FDA evaluates available evidence to make the best decision for patients and public health. In the case where RWD has been systematically collected, FDA has used these data, in combination with case reports, publications, adverse event reports, engineering and nonclinical test data, and other sources of information available to FDA to provide a full understanding of the severity of the issue, precipitating factors, affected population and alternative therapies. Periodically, FDA identifies an issue related to the safety of a marketed medical device that was not detected in premarket trials.

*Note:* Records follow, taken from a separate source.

import Summits.HubbardSuperconductivity.HubbardSuperconductivity.Theorems.AnisotropyChordTransferFibre3FinXDEvalW

/-!
# Route `AnisotropyChord` / H0 rotor rung: FIN per-`L` row-D (KT-2a″) cell facts, `L = 21`, cells 140–140

Kernel facts `xdCellAny0 21 (49/50) la lb aD = true` (in-kernel point tables, zero data; `decide +kernel`) for the combined-cell
grid of `L = 21` (g5 design, 1–2.5 % cells); assembled in `…FinXDTwentyOne`.  Prover seat `hubbard-h0-rotor-p3` g7; helper for piece A =
stmt-HubbardSuperconductivity-23918 of rung 19089 (`--supports`, helper class).  WHAT THIS IS NOT: nothing here proves superconductivity in the
Hubbard model (rotor TARGET as worded stays FALSE, g15 verdict); kernel facts for ONE hypothesis of ONE conditional reduction.
-/

set_option linter.dupNamespace false
set_option autoImplicit false

namespace Summit.HubbardSuperconductivity.HubbardSuperconductivity.Theorems.AnisotropyChord.Transfer.Fibre3

namespace FinXD

/-- cell 140 of `L = 21` (`cert`). [folklore] -/
theorem xd21_140 : xdCellAny0 21 (49/50 : ℚ) 3864589577572581 3961204317011896 (2/25 : ℚ) = true := by (rw [← xdCellAnyW0_eq]; decide +kernel)

end FinXD

end Summit.HubbardSuperconductivity.HubbardSuperconductivity.Theorems.AnisotropyChord.Transfer.Fibre3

The addition of RWD has proven extremely valuable to FDA, patients, physicians, and manufacturers to develop a course of action that best protects public health in these instances.
Objective Performance Criteria and Performance Goals
An Objective Performance Criterion (OPC) refers to a numerical target value derived from historical data from clinical studies and/or registries and may be used in a dichotomous (pass/fail) manner by FDA for the review and comparison of safety or effectiveness endpoints. An OPC is usually developed when device technology has sufficiently matured and can be based on publicly available information or on information pooled from all available studies on a particular kind of device.
Similar to OPC, a performance goal (PG) refers to a numerical value that is considered sufficient by FDA for use in the evaluation of an investigational device regarding a safety and/or effectiveness endpoint. But, generally, the device technology is not as well-developed or mature for use of a PG as for an OPC, and the data used to generate a PG is not considered as robust as that used to develop an OPC. A PG might be considered for challenging patient populations or if there is no clinical equipoise for any control. From a sufficiently relevant and reliable observational data source, a PG can be constructed using appropriate statistical methods, such as a subject-level meta-analysis. As technology evolves over time, an OPC or PG could be updated using observational data.